If patients have pain, numbness or tingling in the legs, they should seek medical attention. But for those with a simple episode of low back pain that improves over a week or so, beginning a walking program may help prevent future episodes, Kreiner said.
Dr. Peter Whang, an orthopedic spine surgeon at Yale Medicine in New Haven, Conn., said the study’s results are “extremely interesting” to him as a practitioner who treats patients with back problems and experiences them himself.
Whang added that “back pain is essentially ubiquitous in our society and a large percentage of individuals will develop recurrent episodes, for which reason this problem is associated with significant human and societal costs.”
While many treatments can manage back pain, a therapeutic plan that combines walking and education “is relatively inexpensive and is highly accessible to most people,” he said.

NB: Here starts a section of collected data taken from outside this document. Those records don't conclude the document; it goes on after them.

/-- **The ALBANESE normal form of what item (vi) still asks on a model universe** (modulo the leaf B01-H): for every Galois CM
field `F` of degree `≥ 6` and every face `f`, at SOME admissible `ι₁`, SOME hermitian 3-space `V` and SOME level `Γ`, and for
some (equivalently any, `Jacobian.uniqueUpToIso`) Albanese datum `𝒥` of the realised Picard modular surface `P_Γ`, there are
NON-ZERO homomorphisms `Alb(P_Γ) → A_{(F,ψ₀)}` and `Alb(P_Γ) → A_{(F,ψ₁)}` (row D0 `picardCMUniverse_Uiso_ne_bot_iff_exists_hom_ne_zero`,
`FaceSupplyAlbaneseHom.lean:112`, at `σ = ι₁ ∈ ψᵢ` by `admissible_mem_psi`).  In print: the CM abelian varieties of the two slot
types are isogeny factors of `Alb(P_Γ)` at deep level (Murty–Ramakrishnan 1992; [Liu 2021] Cor. 4.20 `A_K ∼ ∏ A_μ^{d(μ,K)}` with
`d(μ,K) ≠ 0`) — sub-binder S2 of ITEM6-SPLIT, not proved here. [folklore] -/
theorem faceThetaSupplyWedgeExists_iff_exists_hom_ne_zero (hHD : exists_isReal_hodgeModel) (hI : hodgePQ_independent_of_hodgeModel)
    (h₁ : BallQuotientUniformised) (h₃ : CMAbelianVarietyRealised) 
    (hW : (picardCMUniverse hHD hI h₁ h₃).HeckeWedge10) :
    Transposition.FaceThetaSupplyWedgeExists (picardCMUniverse hHD hI h₁ h₃) ↔
      ∀ (F : CMField), IsGalois ℚ F → 6 ≤ Module.finrank ℚ F → ∀ f : Face F,
        ∃ ι₁ : F →+* ℂ, f.Admissible ι₁ ∧ ∃ (V : HermSpace3 F ι₁) (Γ : Level V)
          (𝒥 : Jacobian (Var.scheme (ballQuotientUniformisedDatum_of h₁) h₃ (.pms (pmsCode F ι₁ V Γ))))
          (u₀ : 𝒥.J ⟶ (cmRealisation h₃ (cmCode F (f.psi 0))).AV)
          (u₁ : 𝒥.J ⟶ (cmRealisation h₃ (cmCode F (f.psi 1))).AV), u₀ ≠ 0 ∧ u₁ ≠ 0 := by
  rw [faceThetaSupplyWedgeExists_iff_exists_supply hHD hI h₁ h₃ hW]
  refine forall_congr' fun F => forall_congr' fun hG => forall_congr' fun h6 => forall_congr' fun f =>
    exists_congr fun ι₁ => and_congr_right fun hι => exists_congr fun V => exists_congr fun Γ => ?_
  have hX := Var.isSmoothProjective (ballQuotientUniformisedDatum_of h₁) h₃ (.pms (pmsCode F ι₁ V Γ))
  constructor
  · rintro ⟨ω₀, ω₁, h₀, h₁', hne₀, hne₁⟩
    obtain ⟨𝒥⟩ := nonempty_jacobian_of_isSmoothProjective_complex_of_dim _ hX
    obtain ⟨u₀, hu₀⟩ := (picardCMUniverse_Uiso_ne_bot_iff_exists_hom_ne_zero Γ F (f.psi 0)
      (admissible_mem_psi f ι₁ hι 0) 𝒥).1 (Submodule.ne_bot_iff _ |>.2 ⟨ω₀, h₀, hne₀⟩)
    obtain ⟨u₁, hu₁⟩ := (picardCMUniverse_Uiso_ne_bot_iff_exists_hom_ne_zero Γ F (f.psi 1)
      (admissible_mem_psi f ι₁ hι 1) 𝒥).1 (Submodule.ne_bot_iff _ |>.2 ⟨ω₁, h₁', hne₁⟩)
    exact ⟨𝒥, u₀, u₁, hu₀, hu₁⟩
  · rintro ⟨𝒥, u₀, u₁, hu₀, hu₁⟩
    obtain ⟨ω₀, h₀, hne₀⟩ := (Submodule.ne_bot_iff _).1 ((picardCMUniverse_Uiso_ne_bot_iff_exists_hom_ne_zero Γ F
      (f.psi 0) (admissible_mem_psi f ι₁ hι 0) 𝒥).2 ⟨u₀, hu₀⟩)
    obtain ⟨ω₁, h₁', hne₁⟩ := (Submodule.ne_bot_iff _).1 ((picardCMUniverse_Uiso_ne_bot_iff_exists_hom_ne_zero Γ F
      (f.psi 1) (admissible_mem_psi f ι₁ hι 1) 𝒥).2 ⟨u₁, hu₁⟩)
    exact ⟨ω₀, ω₁, h₀, h₁', hne₀, hne₁⟩

/-- **The sharpest residual of item (vi) on a model universe** (modulo the leaf B01-H): per Galois CM field `F` of degree
`≥ 6` and face `f`, at ONE admissible `ι₁` and ONE `V`, each of the two slot varieties `A_{(F,ψ₀)}`, `A_{(F,ψ₁)}` is REACHED —
a morphism `P_Γ → A_{(F,ψᵢ)}` non-zero on `H¹(−, ℚ)` — by SOME surface of the `V`-tower, the two levels INDEPENDENT (joined at
`Γ₀ ⊓ Γ₁` by the level-monotonicity of supply, `Model.exists_mem_uiso_ne_zero_of_le_of_two_lt`, `CorCM/UisoLevelMonotone.lean`),
no eigen-class and no isotypicity left (row D0 `Universe.Uiso_ne_bot_iff` over the model rows `Fact_H1_rank`/`Fact_eigenLine`/
`Fact_alphaLine` of `picardCMUniverse_modelAxioms`).  This is B01-S's face-free «type reach» (`CorCM/FaceSupplyTypewise.lean`)
with `∀ ι₁ ∀ V` weakened to `∃ ι₁ ∃ V` shared by the two slot types. [folklore] -/
theorem faceThetaSupplyWedgeExists_iff_exists_slotReach (hHD : exists_isReal_hodgeModel) (hI : hodgePQ_independent_of_hodgeModel)
    (h₁ : BallQuotientUniformised) (h₃ : CMAbelianVarietyRealised) 
    (hW : (picardCMUniverse hHD hI h₁ h₃).HeckeWedge10) :
    Transposition.FaceThetaSupplyWedgeExists (picardCMUniverse hHD hI h₁ h₃) ↔
      ∀ (F : CMField), IsGalois ℚ F → 6 ≤ Module.finrank ℚ F → ∀ f : Face F,
        ∃ ι₁ : F →+* ℂ, f.Admissible ι₁ ∧ ∃ (V : HermSpace3 F ι₁),
          (∃ (Γ : Level V) (u : (picardCMUniverse hHD hI h₁ h₃).Mor ((picardCMUniverse hHD hI h₁ h₃).pms F ι₁ V Γ)
              ((picardCMUniverse hHD hI h₁ h₃).cmAV F (f.psi 0))), (picardCMUniverse hHD hI h₁ h₃).pull u 1 ≠ 0) ∧
          (∃ (Γ : Level V) (u : (picardCMUniverse hHD hI h₁ h₃).Mor ((picardCMUniverse hHD hI h₁ h₃).pms F ι₁ V Γ)
              ((picardCMUniverse hHD hI h₁ h₃).cmAV F (f.psi 1))), (picardCMUniverse hHD hI h₁ h₃).pull u 1 ≠ 0) := by
  have hD0 := fun {L : CMField} {ι₁ : L →+* ℂ} {V : HermSpace3 L ι₁} (Γ : Level V) (K : CMField) (Ψ : CMType K)
    {σ : K →+* ℂ} (hσ : σ ∈ Ψ.1) =>
    Universe.Uiso_ne_bot_iff (picardCMUniverse_modelAxioms hHD hI h₁ h₃).H1_rank
      (picardCMUniverse_modelAxioms hHD hI h₁ h₃).eigenLine (picardCMUniverse_modelAxioms hHD hI h₁ h₃).alphaLine Γ K Ψ hσ
  rw [faceThetaSupplyWedgeExists_iff_exists_supply hHD hI h₁ h₃ hW]
  refine forall_congr' fun F => forall_congr' fun hG => forall_congr' fun h6 => forall_congr' fun f =>
    exists_congr fun ι₁ => and_congr_right fun hι => exists_congr fun V => ?_
  constructor
  · rintro ⟨Γ, ω₀, ω₁, h₀, h₁', hne₀, hne₁⟩
    exact ⟨⟨Γ, (hD0 Γ F (f.psi 0) (admissible_mem_psi f ι₁ hι 0)).1 ((Submodule.ne_bot_iff _).2 ⟨ω₀, h₀, hne₀⟩)⟩,
      ⟨Γ, (hD0 Γ F (f.psi 1) (admissible_mem_psi f ι₁ hι 1)).1 ((Submodule.ne_bot_iff _).2 ⟨ω₁, h₁', hne₁⟩)⟩⟩
  · rintro ⟨⟨Γ₀, u₀, hu₀⟩, ⟨Γ₁, u₁, hu₁⟩⟩
    have hF : 2 < Module.finrank ℚ F := by omega
    obtain ⟨η₀, hη₀, hη₀ne⟩ := exists_mem_uiso_ne_zero_of_le_of_two_lt hHD hI h₁ h₃ hF (Γ := Γ₀) (Γ' := Γ₀ ⊓ Γ₁)
      (by rw [Level.inf_Γ]; exact inf_le_left)
      ((Submodule.ne_bot_iff _).1 ((hD0 Γ₀ F (f.psi 0) (admissible_mem_psi f ι₁ hι 0)).2 ⟨u₀, hu₀⟩))
    obtain ⟨η₁, hη₁, hη₁ne⟩ := exists_mem_uiso_ne_zero_of_le_of_two_lt hHD hI h₁ h₃ hF (Γ := Γ₁) (Γ' := Γ₀ ⊓ Γ₁)
      (by rw [Level.inf_Γ]; exact inf_le_right)
      ((Submodule.ne_bot_iff _).1 ((hD0 Γ₁ F (f.psi 1) (admissible_mem_psi f ι₁ hι 1)).2 ⟨u₁, hu₁⟩))
    exact ⟨Γ₀ ⊓ Γ₁, η₀, η₁, hη₀, hη₁, hη₀ne, hη₁ne⟩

“It has the potential to be a very important tool for us to use to address this extremely prevalent condition.”
Still, the study “should be interpreted in the context of all the other great research that’s out there, as well as applying common sense,” said Dr. Michael Walsh, regional chief of neurosurgery at Northwestern University Feinberg School of Medicine in Chicago.
Before people embark on any treatment program, Walsh said, “It’s a good idea to consult with a medical professional.”